Tout aussi intéressante est la description des relations houleuses qu’entretiendront au cours de ces vingt-cinq années, ce collège-think tank et le Parti conservateur. Dès le commencement, la vocation d’Ashridge est ambiguë. Il doit en effet se distinguer du Conservative Research Department (CRD), créé au même moment mais dont les travaux et publications sont à l’usage exclusif du parti, et s’ouvrir à un public non-partisan. Ce, sans renier sa raison d’être, au service des conservateurs. La question de l’indépendance d’Ashridge, qui jusqu’en 1954 ne s’extirpera pas de la précarité financière dont il finira par mourir, restera au cœur du contentieux : le parti conservateur ne le finance pas. Les tensions naîtront aussi de l’ouverture d’Ashridge à des enseignants et élèves non-issus du Parti. Tout comme la vocation universelle de la recherche qui est conduite. Cette ouverture déstabilise les cadres conservateurs, qui envoient des quatre coins du pays, de jeunes militants suivre à Ashridge, des sessions de formation, et attendent surtout du collège qu’il leur fournisse des outils clé-en-main pour partir en campagne électorale. Mais ces tensions n’empêchent pas le collège de tisser avec le parti un lien organique. Les jeunes hommes politiques s’y professionnalisent et apprennent à préférer les idées bien construites aux slogans. Les candidats y puisent leurs idées, et les politiciens en fin de carrière y trouvent une place d’intervenants. Son rôle dans la formation contribue à la modernisation définitive du parti. La valorisation de la notion d’expertise permet le développement d’une méritocratie au sein d’un parti où le diplôme et la compétence ont longtemps moins compté que l’appartenance à l’aristocratie, la pratique du rugby et les manières de gentleman.

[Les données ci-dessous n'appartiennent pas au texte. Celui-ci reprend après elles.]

import Summits.Ventures.YMGap.Thresholds.ZeroCouplingWilsonLoopAllGroups
import Literature.MathematicalPhysics.QuantumLattice.WilsonLoops
import Literature.MathematicalPhysics.QuantumFieldTheory.StrongCouplingActivities
import HarnessLib

/-!
# One-link Haar resampling for the holonomy of an ARBITRARY lattice walk traversing a link once (row type C-PERIMETER-G, walks)

Cell `pub-ymgap`, seat ds-1 (gen 16). HONEST FRAMING: elementary LATTICE geometry / Haar invariance for the walk holonomy
`walkHolonomy U w = ∏_{darts of w} U_e^{±1}` of `Literature/…/QuantumLattice/WilsonLoops.lean`: if the positively oriented link `e` is the
underlying link of EXACTLY ONE dart of `w`, then after updating `U_e := g` the holonomy is `a·g·b` or `a·g⁻¹·b` with `a, b` free of `g`, so
integrating over `U_e` Haar-averages every function of the holonomy, and under `dg_∞` the holonomy is Haar distributed independently of every
continuous `Ψ` not seeing `e`. With `StrongCouplingCoveringBound` this yields the universal strong-coupling bound for the Wilson loop observable
`wilsonLoopObs χ w` of every closed walk without repeated links (`StrongCouplingPerimeterLawWalks`). Nothing about weak coupling, the continuum,
or the Clay problem. Kernel theorems only, 0 definitions, 0 compute.

* `dartHolonomy_update_of_ne`, `dartHolonomy_update_self`, `prod_map_dartHolonomy_update_of_not_mem`, ★ `prod_map_dartHolonomy_update_eq`
  (lists of darts), ★ `walkHolonomy_update_eq`, `dependsOn_walkHolonomy`, `continuous_walkHolonomy`, ★ `integral_update_walkHolonomy`,
  ★ `integral_comp_walkHolonomy_mul_eq`.
-/

noncomputable section

open MeasureTheory ProbabilityTheory Set Filter Topology Finset
open scoped NNReal
open Literature.Probability.LatticeModels (zdGraph)
open Literature.MathematicalPhysics.QuantumLattice (LGConfig ZdEdge dartStep dartHolonomy walkHolonomy)
open Literature.MathematicalPhysics.QuantumFieldTheory hiding ZdEdge
open Literature.MathematicalPhysics.QuantumFieldTheory.AreaLaw (integrable_zdHaar_of_continuous)

namespace Summit.Ventures.YMGap.ZeroCouplingSlope

section Walks

variable {d : ℕ} {G : Type*} [Group G]

/-- Updating a link other than the dart's own link does not change the dart holonomy. [folklore] -/
theorem dartHolonomy_update_of_ne (U : LGConfig d G) {e : ZdEdge d} (δ : (zdGraph d).Dart) (h : (dartStep δ).1 ≠ e) (g : G) :
    dartHolonomy (Function.update U e g) δ = dartHolonomy U δ := by
  simp only [dartHolonomy, Function.update_of_ne h]

/-- Updating the dart's own link to `g` makes the dart holonomy `g` or `g⁻¹` (by orientation). [folklore] -/
theorem dartHolonomy_update_self (U : LGConfig d G) (δ : (zdGraph d).Dart) (g : G) :
    dartHolonomy (Function.update U (dartStep δ).1 g) δ = (if (dartStep δ).2 then g else g⁻¹) := by
  simp only [dartHolonomy, Function.update_self]

/-- A product of dart holonomies over a list of darts none of which runs along `e` does not see `U_e`. [folklore] -/
theorem prod_map_dartHolonomy_update_of_not_mem (U : LGConfig d G) {e : ZdEdge d} (g : G) :
    ∀ (l : List (zdGraph d).Dart), e ∉ l.map (fun δ => (dartStep δ).1) →
      (l.map (dartHolonomy (Function.update U e g))).prod = (l.map (dartHolonomy U)).prod
  | [], _ => by simp
  | δ :: l, h => by
    simp only [List.map_cons, List.mem_cons, not_or] at h
    simp only [List.map_cons, List.prod_cons]
    rw [dartHolonomy_update_of_ne U δ (Ne.symm h.1) g, prod_map_dartHolonomy_update_of_not_mem U g l (by simpa using h.2)]

/-- ★ **A list of darts running along `e` exactly once**: after `U_e := g` the product of its dart holonomies is `a·g·b` or `a·g⁻¹·b` with
`a, b` independent of `g`. [folklore] -/
theorem prod_map_dartHolonomy_update_eq (U : LGConfig d G) {e : ZdEdge d} :
    ∀ (l : List (zdGraph d).Dart), e ∈ l.map (fun δ => (dartStep δ).1) → (l.map (fun δ => (dartStep δ).1)).Nodup →
      ∃ a b : G, (∀ g, (l.map (dartHolonomy (Function.update U e g))).prod = a * g * b) ∨
        (∀ g, (l.map (dartHolonomy (Function.update U e g))).prod = a * g⁻¹ * b)
  | [], h, _ => by simp at h
  | δ :: l, hmem, hnd => by
    simp only [List.map_cons, List.nodup_cons] at hnd
    simp only [List.map_cons, List.mem_cons] at hmem
    by_cases hδ : (dartStep δ).1 = e
    · -- the head runs along `e`; the tail does not
      have htail : e ∉ l.map (fun δ => (dartStep δ).1) := hδ ▸ hnd.1
      refine ⟨1, (l.map (dartHolonomy U)).prod, ?_⟩
      by_cases hb : (dartStep δ).2
      · left; intro g
        simp only [List.map_cons, List.prod_cons, prod_map_dartHolonomy_update_of_not_mem U g l htail, one_mul]
        rw [← hδ, dartHolonomy_update_self, if_pos hb]
      · right; intro g
        simp only [List.map_cons, List.prod_cons, prod_map_dartHolonomy_update_of_not_mem U g l htail, one_mul]
        rw [← hδ, dartHolonomy_update_self, if_neg hb]
    · have hmem' : e ∈ l.map (fun δ => (dartStep δ).1) := by
        rcases hmem with h | h
        · exact absurd h.symm hδ
        · simpa using h
      obtain ⟨a, b, hab⟩ := prod_map_dartHolonomy_update_eq U l hmem' hnd.2
      refine ⟨dartHolonomy U δ * a, b, ?_⟩
      rcases hab with h | h
      · left; intro g
        simp only [List.map_cons, List.prod_cons, h g, dartHolonomy_update_of_ne U δ hδ g, mul_assoc]
      · right; intro g
        simp only [List.map_cons, List.prod_cons, h g, dartHolonomy_update_of_ne U δ hδ g, mul_assoc]

/-- ★ **The holonomy of a walk running along the link `e` exactly once, after `U_e := g`, is `a·g·b` or `a·g⁻¹·b`** with `a, b` free of `g`.
[folklore] -/
theorem walkHolonomy_update_eq (U : LGConfig d G) {x y : Literature.Probability.LatticeModels.Site d} (w : (zdGraph d).Walk x y)
    {e : ZdEdge d} (he : e ∈ w.darts.map (fun δ => (dartStep δ).1)) (hnd : (w.darts.map (fun δ => (dartStep δ).1)).Nodup) :
    ∃ a b : G, (∀ g, walkHolonomy (Function.update U e g) w = a * g * b) ∨ (∀ g, walkHolonomy (Function.update U e g) w = a * g⁻¹ * b) :=
  prod_map_dartHolonomy_update_eq U w.darts he hnd

/-- The walk holonomy does not see a link along which the walk does not run. [folklore] -/
theorem walkHolonomy_update_of_not_mem (U : LGConfig d G) {x y : Literature.Probability.LatticeModels.Site d} (w : (zdGraph d).Walk x y)
    {e : ZdEdge d} (he : e ∉ w.darts.map (fun δ => (dartStep δ).1)) (g : G) :
    walkHolonomy (Function.update U e g) w = walkHolonomy U w :=
  prod_map_dartHolonomy_update_of_not_mem U g w.darts he

/-- The walk holonomy depends only on the links along which the walk runs. [folklore] -/
theorem dependsOn_walkHolonomy {x y : Literature.Probability.LatticeModels.Site d} (w : (zdGraph d).Walk x y) :
    DependsOn (fun U : LGConfig d G => walkHolonomy U w) {e | e ∈ w.darts.map (fun δ => (dartStep δ).1)} := by
  intro U V h
  simp only [walkHolonomy]
  refine congrArg List.prod (List.map_congr_left fun δ hδ => ?_)
  have : U (dartStep δ).1 = V (dartStep δ).1 := h _ (List.mem_map.2 ⟨δ, hδ, rfl⟩)
  simp only [dartHolonomy, this]

variable [TopologicalSpace G] [IsTopologicalGroup G]

/-- The walk holonomy is continuous in the configuration. [folklore] -/
theorem continuous_walkHolonomy {x y : Literature.Probability.LatticeModels.Site d} (w : (zdGraph d).Walk x y) :
    Continuous fun U : LGConfig d G => walkHolonomy U w := by
  have hδ : ∀ δ : (zdGraph d).Dart, Continuous fun U : LGConfig d G => dartHolonomy U δ := fun δ => by
    unfold dartHolonomy
    split_ifs
    · exact continuous_apply _
    · exact (continuous_apply _).inv
  have : ∀ l : List (zdGraph d).Dart, Continuous fun U : LGConfig d G => (l.map (dartHolonomy U)).prod := by
    intro l
    induction l with
    | nil => simpa using continuous_const
    | cons δ l ih =>
      simp only [List.map_cons, List.prod_cons]
      exact (hδ δ).mul ih
  exact this w.darts

variable [CompactSpace G] [MeasurableSpace G] [BorelSpace G]

/-- ★ **Haar invariance over one link of a walk**: if the walk runs along `e` exactly once, integrating any function of its holonomy over
`U_e` gives the Haar average. [folklore] -/
theorem integral_update_walkHolonomy {E : Type*} [NormedAddCommGroup E] [NormedSpace ℝ E] (Φ : G → E)
    {x y : Literature.Probability.LatticeModels.Site d} (w : (zdGraph d).Walk x y) {e : ZdEdge d}
    (he : e ∈ w.darts.map (fun δ => (dartStep δ).1)) (hnd : (w.darts.map (fun δ => (dartStep δ).1)).Nodup) (U : LGConfig d G) :
    ∫ g, Φ (walkHolonomy (Function.update U e g) w) ∂haarProbability G = ∫ g, Φ g ∂haarProbability G := by
  obtain ⟨a, b, h | h⟩ := walkHolonomy_update_eq U w he hnd
  · simp_rw [h]; exact integral_haar_conj_eq Φ a b
  · simp_rw [h]; exact integral_haar_conj_inv_eq Φ a b

variable [SecondCountableTopology G]

/-- ★ **Resampling a link of the walk that `Ψ` ignores**: if the walk runs along `e` exactly once and the continuous `Ψ` does not depend on
`U_e`, then under `dg_∞` the walk holonomy is Haar distributed INDEPENDENTLY of `Ψ`:
`∫ Φ(hol_w) Ψ dg_∞ = (∫ Φ dHaar) · ∫ Ψ dg_∞`. [folklore] -/
theorem integral_comp_walkHolonomy_mul_eq {Φ : G → ℝ} (hΦ : Continuous Φ) {x y : Literature.Probability.LatticeModels.Site d}
    (w : (zdGraph d).Walk x y) {e : ZdEdge d} (he : e ∈ w.darts.map (fun δ => (dartStep δ).1))
    (hnd : (w.darts.map (fun δ => (dartStep δ).1)).Nodup) {Ψ : LGConfig d G → ℝ} (hΨ : Continuous Ψ)
    (hΨe : ∀ (U : LGConfig d G) (g : G), Ψ (Function.update U e g) = Ψ U) :
    ∫ U, Φ (walkHolonomy U w) * Ψ U ∂zdHaar d G = (∫ g, Φ g ∂haarProbability G) * ∫ U, Ψ U ∂zdHaar d G := by
  classical
  have hint : Integrable (fun U : LGConfig d G => Φ (walkHolonomy U w) * Ψ U) (zdHaar d G) :=
    integrable_zdHaar_of_continuous ((hΦ.comp (continuous_walkHolonomy w)).mul hΨ)
  have hupd : ∀ U : LGConfig d G,
      ∫ g, Φ (walkHolonomy (Function.update U e g) w) ∂haarProbability G = ∫ g, Φ g ∂haarProbability G :=
    fun U => integral_update_walkHolonomy Φ w he hnd U
  rw [zdHaar, Literature.Probability.LatticeModels.integral_infinitePi_eq_integral_update
    (fun _ : Literature.MathematicalPhysics.QuantumLattice.ZdEdge d => haarProbability G) e hint]
  simp_rw [hΨe, integral_mul_const, hupd]
  rw [integral_const_mul]

end Walks

end Summit.Ventures.YMGap.ZeroCouplingSlope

Finalement, si le lien entre eux est organique, Ashridge ne devient la source intellectuelle du parti que parce qu’il existe aussi entre eux une force centrifuge qu’est le souci de l’indépendance. Ainsi se construit une relation moderne entre un think tank et un parti dans un monde anglo-saxon où, il est vrai, la méfiance entre monde politique et universitaire est peut-être moins grande que de ce côté-ci de la Manche.